import Summits.HubbardSuperconductivity.HubbardSuperconductivity.Theorems.AnisotropyChordTransferFibre3RowCBand
import Summits.HubbardSuperconductivity.HubbardSuperconductivity.Theorems.AnisotropyChordTransferFibre3RowCL2N06264

/-!
# Route `AnisotropyChord` / H0 rotor rung, LEVEL 2 row C (KT-2b), BANDED η-FACTORISED SHARP program: the cell `ν ∈ [6264, 6765]/10⁶`, `a ∈ [1/2, 3/5]`

One `(ν, a)`-cell of the `∀L ≥ 128` kernel certificate of the off-pole tail bound (KT-2b″) with the PartN41-E §1 window-shell
cancellation, the η²-factorised evaluation AND the manifold t-band in the `t·R̄` slots (`…RowCBand`: `rowCEFT`):
★ `cellT06264C05000W06000_rowC` : `RowC.rowCCellCheckFT colN06264 1/2 3/5 445/100 117/100 (50, 24) = true` (one kernel `decide`), composed with
`RowC.offPoleTail_of_rowCCheckFT`, the column's X-sum bracket `xsN06264` and p2's `colN06264_check`:
★★ `offPoleTailT_cellN06264C05000W06000`: for EVERY `L ≥ 128` and every ground two-magnon profile (`0 ≤ Δ < 1`) with `ν`, `a` in the cell,
`‖R′‖² − P − lowN ≤ (117/100)·η_eff·(2ε₁ − T⁺)·U`.  (Supersedes the crude/sharp constants of `…RowCL2N/L2S06264…` on this cell.)
Prover seat `hubbard-h0-rotor-p1` g28–g29 (route lead); helper for piece A = stmt-HubbardSuperconductivity-23918 of rung 19089
(`--supports`, helper class).  Nothing here proves superconductivity in the Hubbard model; one kernel-certified piece of ONE
conditional reduction (the GM₃ ∀L certificate, Level-2 row C = KT-2b); the rotor TARGET as originally worded stays FALSE (g15 verdict).
Mathlib + the tree only; no sorry.  Generated by p1 g28–g29 rowc/mkfiles.py (HOME/hubbard-h0-rotor-p1/rowc/).
-/

set_option linter.dupNamespace false
set_option autoImplicit false

open Literature.Analysis.ValidatedNumerics

namespace Summit.HubbardSuperconductivity.HubbardSuperconductivity.Theorems.AnisotropyChord.Transfer.Fibre3.L2.KT2b

open L2.N1

/-- ★ the banded η-factorised sharp row-C `RExpr` cell check passes with `b = 117/100` on `a ∈ [1/2, 3/5]` over the column `colN06264`. -/
theorem cellT06264C05000W06000_rowC :
    RowC.rowCCellCheckFT colN06264 ((1 : ℚ) / 2) ((3 : ℚ) / 5) ((445 : ℚ) / 100) ((117 : ℚ) / 100) (50, 24) = true := by
  decide +kernel

/-- ★★ on this cell, for EVERY `L ≥ 128` and every ground profile: `‖R′‖² − P − lowN ≤ (117/100)·η_eff·(2ε₁ − T⁺)·U`. -/
theorem offPoleTailT_cellN06264C05000W06000 (L : ℕ) [NeZero L] (hL : 128 ≤ L) {Δ lam2 : ℝ} {f : Tor L → ℝ} (hΔ0 : 0 ≤ Δ) (hΔ1 : Δ < 1)
    (hf : IsGroundTwoMagnon L Δ lam2 f)
    (hν1 : (6264 : ℝ) / 1000000 ≤ lam2 / (2 * Real.pi / L) ^ 2) (hν2 : lam2 / (2 * Real.pi / L) ^ 2 ≤ (6765 : ℝ) / 1000000)
    (ha1 : ((1 : ℝ) / 2) ≤ Δ * f (K1 L)) (ha2 : Δ * f (K1 L) ≤ ((3 : ℝ) / 5)) :
    (ip L (resid L Δ f) (resid L Δ f)).re - polePart L Δ f - lowNormPart L Δ f
      ≤ ((117 : ℝ) / 100) * etaEff L lam2 * (2 * eps1 L - Tplus L Δ f) * Uunit L Δ f := by
  have h := RowC.offPoleTail_of_rowCCheckFT L colN06264 ((1 : ℚ) / 2) ((3 : ℚ) / 5) ((445 : ℚ) / 100) ((117 : ℚ) / 100) (50, 24) 1000000
    cellT06264C05000W06000_rowC colN06264_check xsN06264 hL hΔ0 hΔ1 hf
    (by simpa [colN06264] using hν1) (by simpa [colN06264] using hν2) (by push_cast; simpa using ha1) (by push_cast; simpa using ha2)
  simpa using h

end Summit.HubbardSuperconductivity.HubbardSuperconductivity.Theorems.AnisotropyChord.Transfer.Fibre3.L2.KT2b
○ ○ ○ ○ ○ ○ ○
*Exercise brief*: From the entries above, select each line containing the string "EVERY".

*Task answer*:
★★ `offPoleTailT_cellN06264C05000W06000`: for EVERY `L ≥ 128` and every ground two-magnon profile (`0 ≤ Δ < 1`) with `ν`, `a` in the cell,
/-- ★★ on this cell, for EVERY `L ≥ 128` and every ground profile: `‖R′‖² − P − lowN ≤ (117/100)·η_eff·(2ε₁ − T⁺)·U`. -/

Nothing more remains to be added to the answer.